CONSTRAINT – Tides Of Entropy

Constraint
Titolo: Tides Of Entropy
Autore: Constraint
Genere: Symphonic Prog Metal
Anno: 2020
Voto: 7

Visualizzazioni post:182

Nuovo disco per gli italiani Constraint, che danno alla luce “Tides Of Entropy” in questo travagliato 2020.
Il sestetto porta nelle nostre case un platter composto da nove pezzi di symphonic prog metal ed impreziosito dall’ugola di Beatrice Bini. Un’altra caratteristica interessante è l’uso del violino sia come seconda chitarra, sia per momenti più virtuosi e solisti.

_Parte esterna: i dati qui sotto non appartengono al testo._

/-! ## §3  «The inverse satisfies Theorem 3.2» for the concrete `V′(A)` -/

/-- **B9 p. 403 «thus the operators in the equality are invertible and an inverse of the left-hand side can be expressed
by a Neumann series convergent for α₁ sufficiently small. … The inverse satisfies Theorem 3.2» — the
`(Q′G′²Q′*)⁻¹`-CLAUSE OF THEOREM 3.4 FOR THE CONCRETE `V′(A)` of (3.60) and the concrete `G′(U′U)` of (3.64).**
Data and inputs: the concrete-`V′` data and Theorem 3.1 (3.42)₁,₂ for `G′(U)` as in `hasMajorant_cPrimeHom_vPrime`; the
two-space letters `Q′, Q′*, F′₂, F′₂*` with block-diagonal majorants `κ_Q𝟙`, `c_Fα₁𝟙` ((3.19), (3.59)); (3.57)
`Q′(U′U) = Q′ + F′₂`, `Q′*(U′U) = Q′* + F′₂*`; THEOREM 3.2 for `U`: a right inverse `Linv` of `L = Q′G′²(U)Q′*` on the
functions on 𝔅 (`hL`) whose kernel obeys (3.48) `|Linv(y,y′)| ≦ B_i(Lʲη)⁻⁴(L^{j′}η)^{−d}e^{−δ₀d(y,y′)}` (`h348`); Lemma 2.1
of [4]: the scale transfer of the p. 398 remark for `(Lʲη)⁻⁴` at exponent `α_v ∈ (0, ½)` with constant `c₄`, (2.61) at
`(δ₀, ½+α_v)` and at `((½−α_v)δ₀, α₃)`, `α₃ < 1` (the inputs of `B9Thm34Inv.inverse_satisfies_thm32`); the RATE
CONDITION `½δ₀ + (α+β)δ₀ ≦ (1−α′)ρ₁` (so that (3.66) holds at the printed `½δ₀`); the smallness `θ₃₆₃c₁(α′) < 1` and —
in the conclusion's premise — the EXPLICIT threshold `α₁ ≦ a₁ := (2κ₃₆₆B_ic₄c₁(δ₀,½+α_v)·c₁((½−α_v)δ₀,α₃))⁻¹`.
CONCLUSION: `L′ = Q′(U′U)G′²(U′U)Q′*(U′U)` with `G′(U′U) = gPrimeExtEnd G′ (V′G′)` has a two-sided inverse `T` on the block
functions with `|T(y,y′)| ≦ 2B_ic₁((½−α_v)δ₀,α₃)(Lʲη)⁻⁴(L^{j′}η)^{−d}e^{−(1−α₃)(½−α_v)δ₀d(y,y′)}` — (3.48) at `U′U` with the
constants `B₁′ = 2B_ic₁`, `δ₁′ = (1−α₃)(½−α_v)δ₀` of `B9Thm34Inv`, now resting on Theorems 3.1/3.2 for `U` (printed-shape
hypotheses), the two-space letters, the concrete `V′(A)` and Lemma 2.1 only: `B9Thm34Inv.inverse_satisfies_thm32` with
`h365` := `eq365b_hom` (from (3.57) and the two forms of (3.65) for the concrete `E`, `B9Eq360Vprime.eq365_end_left`/
`eq365_end`, available since ‖V′G′‖ < 1 by (3.63) = `ineq363_op_vPrime`) and `h366` := `ineq366_kernel_vPrime` at `ρ = ½δ₀`.
[cite: Balaban1985BackgroundPropagators, Thm 3.2 (3.48) p.398 + (3.57)–(3.65) pp.401–402 + (3.65)–(3.67) p.403 + Thm 3.4 p.400 + (3.42) p.397; Balaban1984PropagatorsII, Lemma 2.1 p.234 + (2.51)–(2.55) p.232 + (2.66) p.234] -/
theorem inverse_satisfies_thm32_vPrime (blk : S → g.Site) (d : ℕ) {η : ℝ} (hη : 0 < η) (A : κ → S → 𝔸)
    (kQ kF : g.Site → S → 𝔸 →L[ℝ] 𝔸) (sQ sF : S → 𝔸 →L[ℝ] 𝔸) (c w : g.Site → ℝ) (ρu d₀ M₂ C a₀ : ℝ)
    (δ₀ δ α β ρ₁ Λ B₀ α₁ α' κQ cF αv α₃ c₄ Bi : ℝ)
    (hB₀ : 0 < B₀) (hα₁ : 0 ≤ α₁) (hΛ : 0 < Λ) (hρ₁ : 0 ≤ ρ₁) (hα : 0 ≤ α) (hβ : 0 ≤ β) (hδ₀ : 0 < δ₀)
    (hδ : 0 ≤ δ) (hκQ : 0 < κQ) (hcF : 0 < cF) (hαv0 : 0 < αv) (hαv : αv < 1 / 2) (hα₃ : α₃ < 1) (hc₄ : 0 < c₄)
    (hBi : 0 < Bi)
    (hr1 : ρ₁ + (α + β) * δ₀ ≤ δ) (hα'0 : 0 ≤ α') (hα'1 : α' ≤ 1) (hr : δ₀ / 2 + (α + β) * δ₀ ≤ (1 - α') * ρ₁)
    (hc₁ : 0 < B6.c1 d δ₀ (1 / 2 + αv)) (hc₁' : 0 < B6.c1 d ((1 / 2 - αv) * δ₀) α₃) (hc₂ : 0 < B6.c1 d δ₀ β)
    (hc' : 0 < B6.c1 d ρ₁ α')
    (hdnn : ∀ a a' : g.Site, 0 ≤ g.dist a a') (hrefl : ∀ y : g.Site, g.dist y y = 0)
    (hsym : ∀ y y' : g.Site, g.dist y y' = g.dist y' y)
    (htri : Triangle254 (toB6 g Rr H)) (hlen : ∀ y : g.Site, 0 < g.len y)
    (h261 : Ineq261 d (toB6 g Rr H) δ₀ β) (h261' : Ineq261 d (toB6 g Rr H) ρ₁ α')
    (h261v : Ineq261 d (toB6 g Rr H) δ₀ (1 / 2 + αv)) (h261v' : Ineq261 d (toB6 g Rr H) ((1 / 2 - αv) * δ₀) α₃)
    (hT1 : ScaleTransfer g δ₀ α Λ (fun a => g.len a)) (hT2 : ScaleTransfer g δ₀ α Λ (fun a => g.len a ^ 2))
    (hT4 : ScaleTransfer g δ₀ αv c₄ (fun y => g.len y ^ (-(4 : ℝ))))
    -- the concrete `V′`-letters
    (hM₂ : 0 ≤ M₂) (hrepr : ∀ (v : 𝔸) (i : ι), |b.repr v i| ≤ M₂ * ‖v‖)
    (hsmall : ∀ y : g.Site, η * (α₁ * (g.len y)⁻¹) ≤ 1 / 4)
    (hA : ∀ μ x, ‖A μ x‖ ≤ α₁ * (g.len (blk x))⁻¹ ∧ ‖tauB T U μ (A μ) x‖ ≤ α₁ * (g.len (blk x))⁻¹)
    (h337s : ∀ μ x, ‖((η : ℂ)⁻¹) • covDstar T U μ (A μ) x‖ ≤ α₁ * (g.len (blk x) ^ 2)⁻¹)
    (hρu : ∀ μ x, ‖((U μ x : 𝔸ˣ) : 𝔸)‖ ≤ ρu ∧ ‖(((U μ x)⁻¹ : 𝔸ˣ) : 𝔸)‖ ≤ ρu)
    (hd₀ : ∀ μ x, g.dist (blk x) (blk (T μ x)) ≤ d₀ ∧ g.dist (blk x) (blk ((T μ).symm x)) ≤ d₀)
    (hd₀0 : ∀ y : g.Site, g.dist y y ≤ d₀)
    (hw : ∀ y, 0 ≤ w y) (hcard : ∀ y, ((B9Eq360Vprime.block blk y).card : ℝ) * w y ≤ 1) (hC : 0 ≤ C) (ha₀ : 0 ≤ a₀)
    (hkQ : ∀ y x, blk x = y → ‖kQ y x‖ ≤ w y) (hkF : ∀ y x, blk x = y → ‖kF y x‖ ≤ C * α₁ * w y)
    (hsQ : ∀ x, ‖sQ x‖ ≤ 1) (hsF : ∀ x, ‖sF x‖ ≤ C * α₁) (hc : ∀ y, |c y| ≤ a₀ * (g.len y ^ 2)⁻¹)
    -- the first smallness condition («for α₁ sufficiently small»: ‖V′G′‖ < 1)
    (hθ : theta363 (Fintype.card κ) ρu α₁ a₀ C M₂ (∑ i, ‖b i‖) (Real.exp (δ * d₀)) B₀ Λ (B6.c1 d δ₀ β) *
      B6.c1 d ρ₁ α' < 1)
    -- Theorem 3.1 for `G′(U)`, the two-space letters, (3.57), Theorem 3.2 for `U`
    {Gp : Module.End ℝ (S × ι → ℝ)}
    (h342_1 : HasMajorant (g := toB6 g Rr H) (fun p : S × ι => blk p.1) Gp
      (fun a a' => B₀ * g.len a ^ 2 * Real.exp (-(δ * g.dist a a'))))
    (h342_2 : ∀ k : κ ⊕ κ, HasMajorant (g := toB6 g Rr H) (fun p : S × ι => blk p.1)
      (conj b (diffLetter T U ((η : ℂ)⁻¹) k) * Gp) (fun a a' => B₀ * g.len a * Real.exp (-(δ * g.dist a a'))))
    {Q Q' F₂ : (S × ι → ℝ) →ₗ[ℝ] (g.Site → ℝ)} {Qs Qs' F₂s : (g.Site → ℝ) →ₗ[ℝ] (S × ι → ℝ)}
    (h357 : Q' = Q + F₂) (h357s : Qs' = Qs + F₂s)
    (hQ : HasMajorantHom (g := toB6 g Rr H) (fun p : S × ι => blk p.1) (fun y : g.Site => y) Q
      (fun a a' : g.Site => κQ * (if a = a' then (1 : ℝ) else 0)))
    (hQs : HasMajorantHom (g := toB6 g Rr H) (fun y : g.Site => y) (fun p : S × ι => blk p.1) Qs
      (fun a a' : g.Site => κQ * (if a = a' then (1 : ℝ) else 0)))
    (hF : HasMajorantHom (g := toB6 g Rr H) (fun p : S × ι => blk p.1) (fun y : g.Site => y) F₂
      (fun a a' : g.Site => cF * α₁ * (if a = a' then (1 : ℝ) else 0)))
    (hFs : HasMajorantHom (g := toB6 g Rr H) (fun y : g.Site => y) (fun p : S × ι => blk p.1) F₂s
      (fun a a' : g.Site => cF * α₁ * (if a = a' then (1 : ℝ) else 0)))
    {Linv : Module.End ℝ (g.Site → ℝ)} (hL : (Q ∘ₗ (Gp * Gp) ∘ₗ Qs) * Linv = 1)
    (h348 : ∀ y y' : g.Site, |ker (vol g d) Linv y y'| ≤
      Bi * g.len y ^ (-(4 : ℝ)) * g.len y' ^ (-(d : ℝ)) * Real.exp (-(δ₀ * g.dist y y'))) :
    let V := conj b (vPrimeConc T U η A blk kQ kF sQ sF c)
    let E := gPrimeExtEnd Gp (V * Gp)
    let θ := theta363 (Fintype.card κ) ρu α₁ a₀ C M₂ (∑ i, ‖b i‖) (Real.exp (δ * d₀)) B₀ Λ (B6.c1 d δ₀ β)
    let c' := B6.c1 d ρ₁ α'
    let cV := kappa385 1 (cVConc (Fintype.card κ) ρu α₁ a₀ C M₂ (∑ i, ‖b i‖) (Real.exp (δ * d₀))) 0 0 Λ (B6.c1 d δ₀ β)
    let κ₆ := kappa366 κQ cF cV B₀ (B₀ * c' * (1 - θ * c')⁻¹) Λ (B6.c1 d δ₀ β) α₁
    α₁ ≤ (2 * (κ₆ * Bi * c₄ * B6.c1 d δ₀ (1 / 2 + αv)) * B6.c1 d ((1 / 2 - αv) * δ₀) α₃)⁻¹ →
      ∃ Tinv : Module.End ℝ (g.Site → ℝ),
        Tinv * (Q' ∘ₗ (E * E) ∘ₗ Qs') = 1 ∧ (Q' ∘ₗ (E * E) ∘ₗ Qs') * Tinv = 1 ∧
          ∀ y y' : g.Site, |ker (vol g d) Tinv y y'| ≤
            2 * Bi * B6.c1 d ((1 / 2 - αv) * δ₀) α₃ * g.len y ^ (-(4 : ℝ)) * g.len y' ^ (-(d : ℝ)) *
              Real.exp (-((1 - α₃) * ((1 / 2 - αv) * δ₀) * g.dist y y')) := by
  intro V E θ c' cV κ₆ ha₁
  have hSb : 0 ≤ ∑ i, ‖b i‖ := Finset.sum_nonneg fun i _ => norm_nonneg _
  have hθ0 : 0 ≤ θ :=
    theta363_nonneg hα₁ ha₀ hC hM₂ hSb (Real.exp_nonneg _) hB₀.le hΛ.le (B6RandomWalk.c1_nonneg d δ₀ β)
  have hcV0 : 0 ≤ cV :=
    kappa385_nonneg zero_le_one (cVConc_nonneg hα₁ ha₀ hC hM₂ hSb (Real.exp_nonneg _)) le_rfl le_rfl hΛ.le
      (B6RandomWalk.c1_nonneg d δ₀ β)
  have hB₁ : 0 < B₀ * c' * (1 - θ * c')⁻¹ := mul_pos (mul_pos hB₀ hc') (inv_pos.mpr (by linarith))
  have hκ : 0 < κ₆ := kappa366_pos hκQ hcF hcV0 hB₁ hΛ hc₂ hα₁
  have hα'ρ : 0 ≤ (1 - α') * ρ₁ := mul_nonneg (by linarith) hρ₁
  -- (3.63) for the concrete V′ and ‖V′G′‖ < 1, hence the two forms of (3.65) for E
  have h363 : HasMajorant (g := toB6 g Rr H) (fun p : S × ι => blk p.1) (V * Gp)
      (fun a a' => θ * Real.exp (-(ρ₁ * g.dist a a'))) :=
    ineq363_op_vPrime b T U blk d hη A kQ kF sQ sF c w ρu d₀ M₂ C a₀ δ₀ δ α β ρ₁ Λ B₀ α₁ hB₀.le hα₁ hΛ.le hρ₁ hα hβ
      hδ₀.le hδ hr1 hdnn htri hlen h261 hT1 hT2 hM₂ hrepr hsmall hA h337s hρu hd₀ hd₀0 hw hcard hC ha₀ hkQ hkF hsQ hsF
      hc h342_1 h342_2
  have hW : ‖B9Eq360Vprime.toCLM (V * Gp)‖ < 1 :=
    opNorm_lt_one_of_363_261 (g := toB6 g Rr H) (fun p : S × ι => blk p.1) d ρ₁ α' θ hθ0 hα'ρ hdnn h261' hθ h363
  have h365l : E = Gp + Gp * V * E := eq365_end_left Gp V hW
  have h365r : E = Gp + E * V * Gp := by
    have h := eq365_end Gp (V * Gp) hW
    rwa [← mul_assoc] at h
  have h365 : Q' ∘ₗ (E * E) ∘ₗ Qs' = Q ∘ₗ (Gp * Gp) ∘ₗ Qs + cPrimeHom Q F₂ Qs F₂s Gp E V :=
    eq365b_hom Q Q' F₂ Qs Qs' F₂s Gp E V h357 h357s h365l h365r
  -- (3.66) at the printed rate ½δ₀, in kernel notation with the real power (Lʲη)⁴
  have h366 := ineq366_kernel_vPrime b T U blk d hη A kQ kF sQ sF c w ρu d₀ M₂ C a₀ δ₀ δ α β ρ₁ (δ₀ / 2) Λ B₀ α₁ α'
    κQ cF hB₀.le hα₁ hΛ.le hρ₁ (by linarith) hα hβ hδ₀.le hδ hκQ.le hcF.le hr1 hα'0 hα'1 hr hdnn hrefl htri hlen h261
    h261' hT1 hT2 hM₂ hrepr hsmall hA h337s hρu hd₀ hd₀0 hw hcard hC ha₀ hkQ hkF hsQ hsF hc hθ h342_1 h342_2 hQ hQs hF
    hFs
  have h366' : ∀ y y' : g.Site, |ker (vol g d) (cPrimeHom Q F₂ Qs F₂s Gp E V) y y'| ≤
      κ₆ * α₁ * g.len y ^ (4 : ℝ) * g.len y' ^ (-(d : ℝ)) * Real.exp (-(δ₀ / 2 * g.dist y y')) := by
    intro y y'
    have h4 : g.len y ^ (4 : ℝ) = g.len y ^ 4 := by
      rw [show (4 : ℝ) = ((4 : ℕ) : ℝ) by norm_num, Real.rpow_natCast]
    rw [h4]
    exact h366 y y'
  exact B9Thm34Inv.inverse_satisfies_thm32 (R := Rr) (H := H) d δ₀ αv α₃ κ₆ Bi c₄ α₁ hδ₀ hαv0 hαv hα₃ hκ hBi hc₄
    hα₁ hc₁ hc₁' htri hsym hrefl hdnn hlen hT4 h261v h261v' ha₁ hL h348 h365 h366'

Il risultato è un platter compatto, con ottime individualità ma che penalizza la voce di Beatrice, a tratti dopo dietro nel mixing: questo è un problema, perché si sente la voce che viene risucchiata dalla sezione ritmica anziché svettare viste le qualità operistiche della singer nostrana. Infatti, dove questo non avviene, assistiamo a brani veramente emozionanti come per esempio “Leben ist Streben”: invito quindi la band a mettere più cura su questo elemento nel prossimo disco, in modo da enfatizzare più possibile le individualità del combo tricolore.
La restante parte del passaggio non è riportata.